1. Calculate the moment of inertia: $I = \frac{2}{5}mr^2 = \frac{2}{5} \times 2.0 \times (0.15)^2 = \frac{2}{5} \times 2.0 \times 0.0225 = 0.018 \text{ kg} \cdot \text{m}^2$

2. Calculate the rotational kinetic energy: $K = \frac{1}{2}I\omega^2 = \frac{1}{2} \times 0.018 \times (5.0)^2 = 0.225 \text{ J}$

The rotational kinetic energy of the sphere is 0.225 joules.

Practice Problem 2: Combined Kinetic Energy

To solve this problem:

1. Identify the given values:

• Mass (m) = 5.0 kg
• Radius (r) = 0.10 m
• Linear speed (v) = 3.0 m/s
• Moment of inertia formula: $I = \frac{1}{2}mr^2$

1. For rolling without slipping, the relationship between linear and angular speed is: $v = r\omega$ or $\omega = \frac{v}{r} = \frac{3.0}{0.10} = 30 \text{ rad/s}$

2. Calculate the moment of inertia: $I = \frac{1}{2}mr^2 = \frac{1}{2} \times 5.0 \times (0.10)^2 = 0.025 \text{ kg} \cdot \text{m}^2$

3. Calculate the translational kinetic energy: $K_{trans} = \frac{1}{2}mv^2 = \frac{1}{2} \times 5.0 \times (3.0)^2 = 22.5 \text{ J}$

4. Calculate the rotational kinetic energy: $K_{rot} = \frac{1}{2}I\omega^2 = \frac{1}{2} \times 0.025 \times (30)^2 = 11.25 \text{ J}$

5. Calculate the total kinetic energy: $K_{total} = K_{trans} + K_{rot} = 22.5 + 11.25 = 33.75 \text{ J}$

The total kinetic energy of the rolling cylinder is 33.75 joules.

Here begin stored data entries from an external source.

import Summits.HubbardSuperconductivity.HubbardSuperconductivity.Theorems.AnisotropyChordTransferFibre3ManifoldA64
import Summits.HubbardSuperconductivity.HubbardSuperconductivity.Theorems.AnisotropyChordTransferFibre3N1RowL2Cover

/-!
# Route `AnisotropyChord` / H0 rotor rung, LEVEL 2 row `N₁` on the t-BLOCKS: the REGION of the ground manifold for `L ≥ 64`

`…N1RowL2Cover` gives, for `L ≥ 128`, the `L`-uniform outer a-edge `AbarQ` of the manifold band and the other three sides
(`0 ≤ a`, `0 < ν < .031`) that the column / region assemblies of the kernel cells need.  The same for the t-blocks with floor
`L₀ ≥ 64` (family A at `L ≥ 64`: `…ManifoldA64`):
* `AbarQ64 ν = (4096/4095)(1 − q₁ν − q₂ν²)`, `q₁ = 1396/50 = 27.92 ≤ 2π·4.1588 + 4π²·0.0456`, `q₂ = 49979/10000 ≤ 4π²·0.1266`;
* ★ `a_le_AbarQ64`: `a ≤ AbarQ64(ν)` for every ground profile, `L ≥ 64` (verbatim `a_le_AbarQ` with `ln L ≥ 4.1588`, `V ≥ 4096`);
* `region_sides64` (`0 ≤ a`, `0 < ν < .0359`, `L ≥ 64`), `region_sides96` (`ν < .0329`, `L ≥ 96`).
(`trialGap_mono` / `trialGap_glue` of `…N1RowL2Cover` are `L`-free and reused as they are.)
Prover seat `hubbard-h0-rotor-p2` g8; helper for piece A = stmt-HubbardSuperconductivity-23918 of rung 19089
(`--supports`, helper class).  Nothing here proves superconductivity in the Hubbard model; helper lemmas of ONE conditional
reduction (the GM₃ ∀L certificate, Level-2 row `N₁`, t-blocks); the rotor TARGET as originally worded stays FALSE (g15
verdict).  Mathlib + the tree only; no sorry.
-/

set_option linter.dupNamespace false
set_option autoImplicit false

open Literature.Analysis.ValidatedNumerics

namespace Summit.HubbardSuperconductivity.HubbardSuperconductivity.Theorems.AnisotropyChord.Transfer.Fibre3.L2.N1

variable (L : ℕ) [NeZero L]

/-- the rational outer edge of the manifold band at `L ≥ 64`: `AbarQ64(ν) = (4096/4095)(1 − q₁ν − q₂ν²)`. -/
def AbarQ64 (ν : ℚ) : ℚ := 4096 / 4095 * (1 - 1396 / 50 * ν - 49979 / 10000 * ν ^ 2)

/-- the same function over `ℝ`. -/
theorem AbarQ64_cast (ν : ℚ) : ((AbarQ64 ν : ℚ) : ℝ)
    = 4096 / 4095 * (1 - 1396 / 50 * (ν : ℝ) - 49979 / 10000 * (ν : ℝ) ^ 2) := by
  unfold AbarQ64; push_cast; ring

/-- ★ the `L`-uniform outer edge at `L ≥ 64`: `a ≤ (4096/4095)(1 − q₁ν − q₂ν²)` for every ground profile, `0 ≤ Δ < 1`. -/
theorem a_le_AbarQ64 (hL : 64 ≤ L) {Δ lam2 : ℝ} (hΔ0 : 0 ≤ Δ) (hΔ1 : Δ < 1) {f : Tor L → ℝ}
    (hf : IsGroundTwoMagnon L Δ lam2 f) :
    Δ * f (K1 L) ≤ 4096 / 4095 * (1 - 1396 / 50 * (lam2 / (2 * Real.pi / L) ^ 2)
      - 49979 / 10000 * (lam2 / (2 * Real.pi / L) ^ 2) ^ 2) := by
  obtain ⟨ha0, _, _, hband⟩ := ManifoldA.manifold_band64 L hL hΔ0 hΔ1 hf
  obtain ⟨_, _, _, _, _, _, d7⟩ := ManifoldA.manifold_dictionary L (by omega) hΔ0 hΔ1 hf
  set a := Δ * f (K1 L) with ha
  set ν := lam2 / (2 * Real.pi / L) ^ 2 with hν
  set V : ℝ := (L : ℝ) ^ 2 with hV
  have hLR : (64 : ℝ) ≤ L := by exact_mod_cast hL
  have hV1 : (4096 : ℝ) ≤ V := by rw [hV]; nlinarith only [hLR]
  have hπlo : (3.141592 : ℝ) < Real.pi := Real.pi_gt_d6
  have hπ := Real.pi_pos
  have hlam : 0 < lam2 := lam2_pos L (by omega) hΔ1 hf.1
  have hLpos : (0 : ℝ) < L := by linarith
  have hν0 : 0 < ν := by rw [hν]; positivity
  have hlog : (4.1588 : ℝ) ≤ Real.log L :=
    ManifoldA.log_64_ge.trans (Real.log_le_log (by norm_num) hLR)
  set g : ℝ := Real.log L / (2 * Real.pi) + 0.0456 + 0.1266 * ν with hg
  have hη : etaEff L lam2 = Real.pi ^ 2 * ν := by rw [d7]
  have hg0 : 4.1588 / (2 * Real.pi) + 0.0456 + 0.1266 * ν ≤ g := by
    have := div_le_div_of_nonneg_right hlog (by positivity : (0 : ℝ) ≤ 2 * Real.pi)
    rw [hg]; linarith only [this]
  have hkey : 4 * (Real.pi ^ 2 * ν) * g ≥ 1396 / 50 * ν + 49979 / 10000 * ν ^ 2 := by
    have h1 : 4 * (Real.pi ^ 2 * ν) * g ≥ 4 * (Real.pi ^ 2 * ν) * (4.1588 / (2 * Real.pi) + 0.0456 + 0.1266 * ν) :=
      mul_le_mul_of_nonneg_left hg0 (by positivity)
    have h2 : 4 * (Real.pi ^ 2 * ν) * (4.1588 / (2 * Real.pi) + 0.0456 + 0.1266 * ν)
        = 2 * Real.pi * 4.1588 * ν + 4 * Real.pi ^ 2 * 0.0456 * ν + 4 * Real.pi ^ 2 * 0.1266 * ν ^ 2 := by
      field_simp; ring
    rw [h2] at h1
    have hπ2 : (3.141592 : ℝ) ^ 2 ≤ Real.pi ^ 2 := by nlinarith only [hπlo]
    have hA : (1396 / 50 : ℝ) ≤ 2 * Real.pi * 4.1588 + 4 * Real.pi ^ 2 * 0.0456 := by nlinarith only [hπlo, hπ2]
    have hB : (49979 / 10000 : ℝ) ≤ 4 * Real.pi ^ 2 * 0.1266 := by nlinarith only [hπ2]
    have hA' := mul_le_mul_of_nonneg_right hA hν0.le
    have hB' := mul_le_mul_of_nonneg_right hB (sq_nonneg ν)
    linarith only [h1, hA', hB']
  set R : ℝ := 1 - 1396 / 50 * ν - 49979 / 10000 * ν ^ 2 with hR
  have hb : a * (V - 1) ≤ V * R := by
    rw [hη] at hband
    have : V * (1 - 4 * (Real.pi ^ 2 * ν) * g) ≤ V * R := by
      apply mul_le_mul_of_nonneg_left _ (by positivity); rw [hR]; linarith only [hkey]
    exact hband.trans this
  have hV0 : 0 < V - 1 := by linarith only [hV1]
  by_cases hR0 : 0 ≤ R
  · -- `a ≤ V/(V−1)·R ≤ (4096/4095)·R`
    have hRV : 0 ≤ R * (V - 4096) := mul_nonneg hR0 (by linarith only [hV1])
    have h1 : a * (V - 1) ≤ (4096 / 4095 * R) * (V - 1) := by
      have : V * R ≤ 4096 / 4095 * R * (V - 1) := by linarith only [hRV]
      linarith only [this, hb]
    exact le_of_mul_le_mul_right h1 hV0
  · push Not at hR0
    have hneg : V * R < 0 := mul_neg_of_pos_of_neg (by linarith only [hV1]) hR0
    have h3 : a * (V - 1) < 0 := lt_of_le_of_lt hb hneg
    have h4 : 0 ≤ a * (V - 1) := mul_nonneg ha0 hV0.le
    linarith only [h3, h4]

/-- the three other sides of the region at `L ≥ 64`: `0 ≤ a`, `0 < ν`, `ν < 0.0359`. -/
theorem region_sides64 (hL : 64 ≤ L) {Δ lam2 : ℝ} (hΔ0 : 0 ≤ Δ) (hΔ1 : Δ < 1) {f : Tor L → ℝ}
    (hf : IsGroundTwoMagnon L Δ lam2 f) :
    0 ≤ Δ * f (K1 L) ∧ 0 < lam2 / (2 * Real.pi / L) ^ 2 ∧ lam2 / (2 * Real.pi / L) ^ 2 < 0.0359 := by
  have hLpos : (0 : ℝ) < L := by exact_mod_cast (show 0 < L by omega)
  have ht : 0 < (2 * Real.pi / (L : ℝ)) ^ 2 := by positivity
  refine ⟨(ManifoldA.manifold_band64 L hL hΔ0 hΔ1 hf).1, div_pos (lam2_pos L (by omega) hΔ1 hf.1) ht, ?_⟩
  rw [div_lt_iff₀ ht]
  exact ManifoldA.nu_ceiling64 L hL hΔ0 hf

/-- the three other sides of the region at `L ≥ 96`: `0 ≤ a`, `0 < ν`, `ν < 0.0329`. -/
theorem region_sides96 (hL : 96 ≤ L) {Δ lam2 : ℝ} (hΔ0 : 0 ≤ Δ) (hΔ1 : Δ < 1) {f : Tor L → ℝ}
    (hf : IsGroundTwoMagnon L Δ lam2 f) :
    0 ≤ Δ * f (K1 L) ∧ 0 < lam2 / (2 * Real.pi / L) ^ 2 ∧ lam2 / (2 * Real.pi / L) ^ 2 < 0.0329 := by
  have hLpos : (0 : ℝ) < L := by exact_mod_cast (show 0 < L by omega)
  have ht : 0 < (2 * Real.pi / (L : ℝ)) ^ 2 := by positivity
  refine ⟨(ManifoldA.manifold_band64 L (by omega) hΔ0 hΔ1 hf).1, div_pos (lam2_pos L (by omega) hΔ1 hf.1) ht, ?_⟩
  rw [div_lt_iff₀ ht]
  exact ManifoldA.nu_ceiling96 L hL hΔ0 hf

end Summit.HubbardSuperconductivity.HubbardSuperconductivity.Theorems.AnisotropyChord.Transfer.Fibre3.L2.N1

Practice Problem 3: Energy Conservation

To solve this problem:

1. Identify the given values:

• Mass (m) = 1.0 kg
• Radius (r) = 0.20 m
• Height (h) = 0.50 m
• Moment of inertia formula: $I = \frac{2}{5}mr^2$

1. Apply conservation of energy: Gravitational potential energy at the top equals total kinetic energy at the bottom. $mgh = K_{total} = K_{trans} + K_{rot}$

2. For a solid sphere rolling without slipping, the relationship between translational and rotational kinetic energy is: $K_{rot} = \frac{I\omega^2}{2} = \frac{I}{2} \times \frac{v^2}{r^2} = \frac{I}{2r^2} \times v^2$

3. Substitute the moment of inertia: $K_{rot} = \frac{\frac{2}{5}mr^2}{2r^2} \times v^2 = \frac{1}{5}mv^2$

4. Therefore: $K_{total} = K_{trans} + K_{rot} = \frac{1}{2}mv^2 + \frac{1}{5}mv^2 = \frac{7}{10}mv^2$

5. From conservation of energy: $mgh = \frac{7}{10}mv^2$

6. Solve for v: $v^2 = \frac{10gh}{7} = \frac{10 \times 9.8 \times 0.50}{7} = 7.0$ $v = 2.65 \text{ m/s}$

7. Calculate the total kinetic energy: $K_{total} = \frac{7}{10}mv^2 = \frac{7}{10} \times 1.0 \times 7.0 = 4.9 \text{ J}$

The total kinetic energy of the sphere at the bottom of the ramp is 4.9 joules.